TASK DESCRIPTION: Below is some data. Retype exactly the lines starting at the one with "open Literature.NumberTheory.QuadraticForms" and ending at the one with "theorem sqrtNeg1Sqrt6_root_eq_sq_mul_neg_one (hR".

=== SOURCE DATA ===

import Summits.HodgeConjecture.HodgeConjecture.Theorems.Ring2WeilCoverageCMFieldRationalClassesFibres
import Summits.HodgeConjecture.HodgeConjecture.Theorems.Ring2WeilCoverageCMFieldRationalPrimeRule
import HarnessLib

/-!
# Ring 2 — Weil-family coverage, CM-field rows: RATIONAL classes are constant on the fibres of `Spec 𝓞_F → Spec ℤ`,
  instances I: the five quartic CM subfields of `ℚ(ζ₄₈)` outside the census (`ℚ(i,√6)`, `ℚ(√-2,√3)`, `ℚ(√-3,√2)`, `ℚ(√-2,√-3)`, `ℚ(√-3(2+√2))`) (WEIL-FAMILY-COVERAGE «## b03», cell (xxi′)(a), part 34)

research route conditional on HC_CM; not a corollary; Q11.4-sentence-2 already refuted in dim ≥ 3.

For each quartic CM field `E` below, over its Deligne carrier `R = S² + pS + q` (`F = ℚ[S]/(R)`, `E = F(√θ)`; explicit `hR` in
every signature) [cite: Deligne1982HodgeCycles, §4 p. 30, (1), Cor. 4.2], part 33's table theorems are instantiated:
* `KEY_inl_mem_badPlaces_ratCast_iff` — **for every `c ∈ ℚ^×` and every odd prime `ℓ` (`ℓ ∤ b₀`, resp. `ℓ ∤ q`), `T(c)`
  contains BOTH places of `F` over `ℓ` or NONE** (biquadratic `E = F(√b₀)`: `θ = c₁²·b₀` written out and checked by
  `linear_combination`; cyclic `E`: `q = s₀²` with `s₀ ∈ ℤ[θ]` written out);
* `KEY_badPlaces_ratCast_ne_pair` — **row form: `T(c) ≠ {v, w}` whenever `v ≠ v'` lie over such an `ℓ` and `w ≠ v'`**: a
  `|T| = 2` row of the table `W_{2k}.E.T` through ONE place of a split prime has no rational member — the «–» entries of
  §b03.5 / §b03.29 (2), for every rational number and every such row at once;
* where `F` has an odd ramified prime `ℓ₀ ∤ b₀`: `KEY_inl_notMem_badPlaces_ratCast_of_mem_…` — **the place over `ℓ₀` lies
  in NO `T(c)`** (`π = 2θ + p`, `π² = disc R = ℓ₀·w`, `(ℓ₀, w) = 1`, `e = 2`), with its row form `T(c) ≠ {v, w}` for all `w`.
* §90 `ℚ(i,√6)` (`R = S² + 14S + 25`; `b₀ = -1`; ramified prime(s) 3).
* §91 `ℚ(√-2,√3)` (`R = S² + 16S + 16`; `b₀ = -2`; ramified prime(s) 3).
* §92 `ℚ(√-3,√2)` (`R = S² + 18S + 9`; `b₀ = -3`).
* §93 `ℚ(√-2,√-3)` (`R = S² + 10S + 1`; `b₀ = -2`; ramified prime(s) 3).
* §94 `ℚ(√-3(2+√2))` (`R = S² + 12S + 18`; cyclic, `q = 18`).

No new definition, no named fact, no sorry; nothing about the Hodge conjecture is asserted.
-/

noncomputable section

set_option linter.dupNamespace false

open Polynomial NumberField IsDedekindDomain

namespace Summit.HodgeConjecture.HodgeConjecture.Ring2.WeilCoverageCM

open Literature.AlgebraicGeometry.Deligne1982
open Literature.AlgebraicGeometry.HodgeTheory (splitDiscriminantClassCM)
open Literature.NumberTheory.QuadraticForms

variable {R : Polynomial ℤ} [Fact (Irreducible (cmPolyQ R))] [Fact (Irreducible (realPolyQ R))]

/-! ### §90 `E = ℚ(i,√6)` (`R = S² + 14S + 25`, `F = ℚ(√6)`, `E = F(√-1)`) -/
section IsqrtNeg1Sqrt6

omit [Fact (Irreducible (cmPolyQ R))] in
/-- `ℚ(i,√6)` (`R = S² + 14S + 25`): **`θ = c₁²·(-1)`** with `c₁ = -5/2 + (-1/2)·θ` — `E = F(√-1)`, `F = ℚ(√6)`.
[cite: Deligne1982HodgeCycles, §4 p. 30] -/
theorem sqrtNeg1Sqrt6_root_eq_sq_mul_neg_one (hR : R = X ^ 2 + C 14 * X + C 25) :
    AdjoinRoot.root (realPolyQ R) = ((-5/2 : realField R) + (-1/2 : realField R) * AdjoinRoot.root (realPolyQ R)) ^ 2
      * (((-(1 : ℕ) : ℤ) : 𝓞 (realField R)) : realField R) := by
  have hrel := root_rel_quadratic hR
  push_cast at hrel
  rw [show (((-(1 : ℕ) : ℤ) : 𝓞 (realField R)) : realField R) = ((-(1 : ℕ) : ℤ) : realField R) from
    map_intCast (algebraMap (𝓞 (realField R)) (realField R)) _]
  push_cast
  linear_combination (1/4 : realField R) * hrel

/-- **`ℚ(i,√6)`: for EVERY `c ∈ ℚ^×` and every odd prime `ℓ`, `T(c)` contains BOTH places of `F = ℚ(√6)` over `ℓ`
or NONE** — the rational classes of the table `W_{2k}.E.T` are constant on the fibres of `Spec 𝓞_F → Spec ℤ`.
[cite: Deligne1982HodgeCycles, §4 (1)] [cite: Omeara1963, §63B Cor. 63:11a and Example 63:12] -/
theorem sqrtNeg1Sqrt6_inl_mem_badPlaces_ratCast_iff (hR : R = X ^ 2 + C 14 * X + C 25) {ℓ : ℕ} (hℓ : ℓ.Prime)
    (hℓ2 : ℓ ≠ 2) (v v' : HeightOneSpectrum (𝓞 (realField R)))
    (hv : (ℓ : 𝓞 (realField R)) ∈ v.asIdeal) (hv' : (ℓ : 𝓞 (realField R)) ∈ v'.asIdeal) {c : ℚ} (hc : c ≠ 0) :
    Sum.inl v ∈ badPlaces (c : realField R) (AdjoinRoot.root (realPolyQ R)) ↔
      Sum.inl v' ∈ badPlaces (c : realField R) (AdjoinRoot.root (realPolyQ R)) :=
  inl_mem_badPlaces_ratCast_iff_of_intCast_radicand hR (sqrtNeg1Sqrt6_root_eq_sq_mul_neg_one hR) hℓ hℓ2
    (not_natCast_dvd_neg_natCast hℓ (Or.inl rfl) hℓ.one_lt.ne') v v' hv hv' hc

/-- **`ℚ(i,√6)`, row form: a `|T| = 2` row `{v, w}` with `v ≠ v'` the two places over an odd prime `ℓ` and
`w ≠ v'` has NO RATIONAL MEMBER**: `T(c) ≠ {v, w}` for every `c ∈ ℚ^×` (the «least rational n: –» rows, for every `n`).
[cite: Deligne1982HodgeCycles, §4 (1) and Cor. 4.2] -/
theorem sqrtNeg1Sqrt6_badPlaces_ratCast_ne_pair (hR : R = X ^ 2 + C 14 * X + C 25) {ℓ : ℕ} (hℓ : ℓ.Prime)
    (hℓ2 : ℓ ≠ 2) (v v' w : HeightOneSpectrum (𝓞 (realField R)))
    (hv : (ℓ : 𝓞 (realField R)) ∈ v.asIdeal) (hv' : (ℓ : 𝓞 (realField R)) ∈ v'.asIdeal) (hne : v ≠ v') (hw : w ≠ v')
    {c : ℚ} (hc : c ≠ 0) :
    badPlaces (c : realField R) (AdjoinRoot.root (realPolyQ R)) ≠ {Sum.inl v, Sum.inl w} :=
  badPlaces_ratCast_ne_pair_of_intCast_radicand hR (sqrtNeg1Sqrt6_root_eq_sq_mul_neg_one hR) hℓ hℓ2
    (not_natCast_dvd_neg_natCast hℓ (Or.inl rfl) hℓ.one_lt.ne') v v' w hv hv' hne hw hc

/-- **`ℚ(i,√6)`: the place of `F = ℚ(√6)` over the RAMIFIED prime `3` (inert in `E`) lies in NO `T(c)`, `c ∈ ℚ^×`**
(`π = 2θ + 14`, `π² = 96 = 3·32`, `(11)·3 + (-1)·32 = 1`: `(3, π)² = (3)`, `e = 2`, `ord_v c` even).
[cite: Omeara1963, §63B Cor. 63:11a and Example 63:12] [cite: Deligne1982HodgeCycles, §4 (1)] -/
theorem sqrtNeg1Sqrt6_inl_notMem_badPlaces_ratCast_of_mem_three (hR : R = X ^ 2 + C 14 * X + C 25)
    (v : HeightOneSpectrum (𝓞 (realField R))) (hv : (3 : 𝓞 (realField R)) ∈ v.asIdeal) {c : ℚ} (hc : c ≠ 0) :
    Sum.inl v ∉ badPlaces (c : realField R) (AdjoinRoot.root (realPolyQ R)) := by
  obtain ⟨hRm, -⟩ := monic_and_natDegree_of_quadratic R hR
  obtain ⟨θₒ, hθ⟩ := exists_ringOfIntegers_coe_eq_root hRm
  have hrel := ringOfIntegers_root_rel_quadratic hR hθ
  push_cast at hrel
  have hπ : (2 * θₒ + 14) ^ 2 = ((3 : ℕ) : 𝓞 (realField R)) * 32 := by
    push_cast
    linear_combination (4 : 𝓞 (realField R)) * hrel
  have hv' : ((3 : ℕ) : 𝓞 (realField R)) ∈ v.asIdeal := by exact_mod_cast hv
  have hb : (((-(1 : ℕ) : ℤ)) : 𝓞 (realField R)) ∉ v.asIdeal :=
    (intCast_mem_iff_natCast_dvd Nat.prime_three v hv' _).not.2
      (not_natCast_dvd_neg_natCast Nat.prime_three (Or.inl rfl) (by norm_num))
  exact inl_notMem_badPlaces_ratCast_of_sq_eq_mul hR (sqrtNeg1Sqrt6_root_eq_sq_mul_neg_one hR) Nat.prime_three (by norm_num) hπ
    (a := 11) (b := -1) (by push_cast; ring) v hv' hb hc

/-- **`ℚ(i,√6)`, row form at the ramified prime `3`**: `T(c) ≠ {v, w}` for the place `v ∋ 3`, every place `w` and
every `c ∈ ℚ^×`. [cite: Deligne1982HodgeCycles, §4 (1) and Cor. 4.2] -/
theorem sqrtNeg1Sqrt6_badPlaces_ratCast_ne_pair_of_mem_three (hR : R = X ^ 2 + C 14 * X + C 25)
    (v w : HeightOneSpectrum (𝓞 (realField R))) (hv : (3 : 𝓞 (realField R)) ∈ v.asIdeal) {c : ℚ} (hc : c ≠ 0) :
    badPlaces (c : realField R) (AdjoinRoot.root (realPolyQ R)) ≠ {Sum.inl v, Sum.inl w} := by
  intro h
  have h1 : Sum.inl v ∈ badPlaces (c : realField R) (AdjoinRoot.root (realPolyQ R)) := by
    rw [h]; exact Set.mem_insert _ _
  exact sqrtNeg1Sqrt6_inl_notMem_badPlaces_ratCast_of_mem_three hR v hv hc h1

end IsqrtNeg1Sqrt6

/-! ### §91 `E = ℚ(√-2,√3)` (`R = S² + 16S + 16`, `F = ℚ(√3)`, `E = F(√-2)`) -/
section IsqrtNeg2Sqrt3

omit [Fact (Irreducible (cmPolyQ R))] in
/-- `ℚ(√-2,√3)` (`R = S² + 16S + 16`): **`θ = c₁²·(-2)`** with `c₁ = -1 + (-1/4)·θ` — `E = F(√-2)`, `F = ℚ(√3)`.
[cite: Deligne1982HodgeCycles, §4 p. 30] -/
theorem sqrtNeg2Sqrt3_root_eq_sq_mul_neg_two (hR : R = X ^ 2 + C 16 * X + C 16) :
    AdjoinRoot.root (realPolyQ R) = ((-1 : realField R) + (-1/4 : realField R) * AdjoinRoot.root (realPolyQ R)) ^ 2
      * (((-(2 : ℕ) : ℤ) : 𝓞 (realField R)) : realField R) := by
  have hrel := root_rel_quadratic hR
  push_cast at hrel
  rw [show (((-(2 : ℕ) : ℤ) : 𝓞 (realField R)) : realField R) = ((-(2 : ℕ) : ℤ) : realField R) from
    map_intCast (algebraMap (𝓞 (realField R)) (realField R)) _]
  push_cast
  linear_combination (1/8 : realField R) * hrel

/-- **`ℚ(√-2,√3)`: for EVERY `c ∈ ℚ^×` and every odd prime `ℓ`, `T(c)` contains BOTH places of `F = ℚ(√3)` over `ℓ`
or NONE** — the rational classes of the table `W_{2k}.E.T` are constant on the fibres of `Spec 𝓞_F → Spec ℤ`.
[cite: Deligne1982HodgeCycles, §4 (1)] [cite: Omeara1963, §63B Cor. 63:11a and Example 63:12] -/
theorem sqrtNeg2Sqrt3_inl_mem_badPlaces_ratCast_iff (hR : R = X ^ 2 + C 16 * X + C 16) {ℓ : ℕ} (hℓ : ℓ.Prime)
    (hℓ2 : ℓ ≠ 2) (v v' : HeightOneSpectrum (𝓞 (realField R)))
    (hv : (ℓ : 𝓞 (realField R)) ∈ v.asIdeal) (hv' : (ℓ : 𝓞 (realField R)) ∈ v'.asIdeal) {c : ℚ} (hc : c ≠ 0) :
    Sum.inl v ∈ badPlaces (c : realField R) (AdjoinRoot.root (realPolyQ R)) ↔
      Sum.inl v' ∈ badPlaces (c : realField R) (AdjoinRoot.root (realPolyQ R)) :=
  inl_mem_badPlaces_ratCast_iff_of_intCast_radicand hR (sqrtNeg2Sqrt3_root_eq_sq_mul_neg_two hR) hℓ hℓ2
    (not_natCast_dvd_neg_natCast hℓ (Or.inr Nat.prime_two) hℓ2) v v' hv hv' hc

/-- **`ℚ(√-2,√3)`, row form: a `|T| = 2` row `{v, w}` with `v ≠ v'` the two places over an odd prime `ℓ` and
`w ≠ v'` has NO RATIONAL MEMBER**: `T(c) ≠ {v, w}` for every `c ∈ ℚ^×` (the «least rational n: –» rows, for every `n`).
[cite: Deligne1982HodgeCycles, §4 (1) and Cor. 4.2] -/
theorem sqrtNeg2Sqrt3_badPlaces_ratCast_ne_pair (hR : R = X ^ 2 + C 16 * X + C 16) {ℓ : ℕ} (hℓ : ℓ.Prime)
    (hℓ2 : ℓ ≠ 2) (v v' w : HeightOneSpectrum (𝓞 (realField R)))
    (hv : (ℓ : 𝓞 (realField R)) ∈ v.asIdeal) (hv' : (ℓ : 𝓞 (realField R)) ∈ v'.asIdeal) (hne : v ≠ v') (hw : w ≠ v')
    {c : ℚ} (hc : c ≠ 0) :
    badPlaces (c : realField R) (AdjoinRoot.root (realPolyQ R)) ≠ {Sum.inl v, Sum.inl w} :=
  badPlaces_ratCast_ne_pair_of_intCast_radicand hR (sqrtNeg2Sqrt3_root_eq_sq_mul_neg_two hR) hℓ hℓ2
    (not_natCast_dvd_neg_natCast hℓ (Or.inr Nat.prime_two) hℓ2) v v' w hv hv' hne hw hc

/-- **`ℚ(√-2,√3)`: the place of `F = ℚ(√3)` over the RAMIFIED prime `3` (inert in `E`) lies in NO `T(c)`, `c ∈ ℚ^×`**
(`π = 2θ + 16`, `π² = 192 = 3·64`, `(-21)·3 + (1)·64 = 1`: `(3, π)² = (3)`, `e = 2`, `ord_v c` even).
[cite: Omeara1963, §63B Cor. 63:11a and Example 63:12] [cite: Deligne1982HodgeCycles, §4 (1)] -/
theorem sqrtNeg2Sqrt3_inl_notMem_badPlaces_ratCast_of_mem_three (hR : R = X ^ 2 + C 16 * X + C 16)
    (v : HeightOneSpectrum (𝓞 (realField R))) (hv : (3 : 𝓞 (realField R)) ∈ v.asIdeal) {c : ℚ} (hc : c ≠ 0) :
    Sum.inl v ∉ badPlaces (c : realField R) (AdjoinRoot.root (realPolyQ R)) := by
  obtain ⟨hRm, -⟩ := monic_and_natDegree_of_quadratic R hR
  obtain ⟨θₒ, hθ⟩ := exists_ringOfIntegers_coe_eq_root hRm
  have hrel := ringOfIntegers_root_rel_quadratic hR hθ
  push_cast at hrel
  have hπ : (2 * θₒ + 16) ^ 2 = ((3 : ℕ) : 𝓞 (realField R)) * 64 := by
    push_cast
    linear_combination (4 : 𝓞 (realField R)) * hrel
  have hv' : ((3 : ℕ) : 𝓞 (realField R)) ∈ v.asIdeal := by exact_mod_cast hv
  have hb : (((-(2 : ℕ) : ℤ)) : 𝓞 (realField R)) ∉ v.asIdeal :=
    (intCast_mem_iff_natCast_dvd Nat.prime_three v hv' _).not.2
      (not_natCast_dvd_neg_natCast Nat.prime_three (Or.inr Nat.prime_two) (by norm_num))
  exact inl_notMem_badPlaces_ratCast_of_sq_eq_mul hR (sqrtNeg2Sqrt3_root_eq_sq_mul_neg_two hR) Nat.prime_three (by norm_num) hπ
    (a := -21) (b := 1) (by push_cast; ring) v hv' hb hc

/-- **`ℚ(√-2,√3)`, row form at the ramified prime `3`**: `T(c) ≠ {v, w}` for the place `v ∋ 3`, every place `w` and
every `c ∈ ℚ^×`. [cite: Deligne1982HodgeCycles, §4 (1) and Cor. 4.2] -/
theorem sqrtNeg2Sqrt3_badPlaces_ratCast_ne_pair_of_mem_three (hR : R = X ^ 2 + C 16 * X + C 16)
    (v w : HeightOneSpectrum (𝓞 (realField R))) (hv : (3 : 𝓞 (realField R)) ∈ v.asIdeal) {c : ℚ} (hc : c ≠ 0) :
    badPlaces (c : realField R) (AdjoinRoot.root (realPolyQ R)) ≠ {Sum.inl v, Sum.inl w} := by
  intro h
  have h1 : Sum.inl v ∈ badPlaces (c : realField R) (AdjoinRoot.root (realPolyQ R)) := by
    rw [h]; exact Set.mem_insert _ _
  exact sqrtNeg2Sqrt3_inl_notMem_badPlaces_ratCast_of_mem_three hR v hv hc h1

end IsqrtNeg2Sqrt3

/-! ### §92 `E = ℚ(√-3,√2)` (`R = S² + 18S + 9`, `F = ℚ(√2)`, `E = F(√-3)`) -/
section IsqrtNeg3Sqrt2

===

EXERCISE OUTPUT:
open Literature.NumberTheory.QuadraticForms

variable {R : Polynomial ℤ} [Fact (Irreducible (cmPolyQ R))] [Fact (Irreducible (realPolyQ R))]

/-! ### §90 `E = ℚ(i,√6)` (`R = S² + 14S + 25`, `F = ℚ(√6)`, `E = F(√-1)`) -/
section IsqrtNeg1Sqrt6

omit [Fact (Irreducible (cmPolyQ R))] in
/-- `ℚ(i,√6)` (`R = S² + 14S + 25`): **`θ = c₁²·(-1)`** with `c₁ = -5/2 + (-1/2)·θ` — `E = F(√-1)`, `F = ℚ(√6)`.
[cite: Deligne1982HodgeCycles, §4 p. 30] -/
theorem sqrtNeg1Sqrt6_root_eq_sq_mul_neg_one (hR : R = X ^ 2 + C 14 * X + C 25) :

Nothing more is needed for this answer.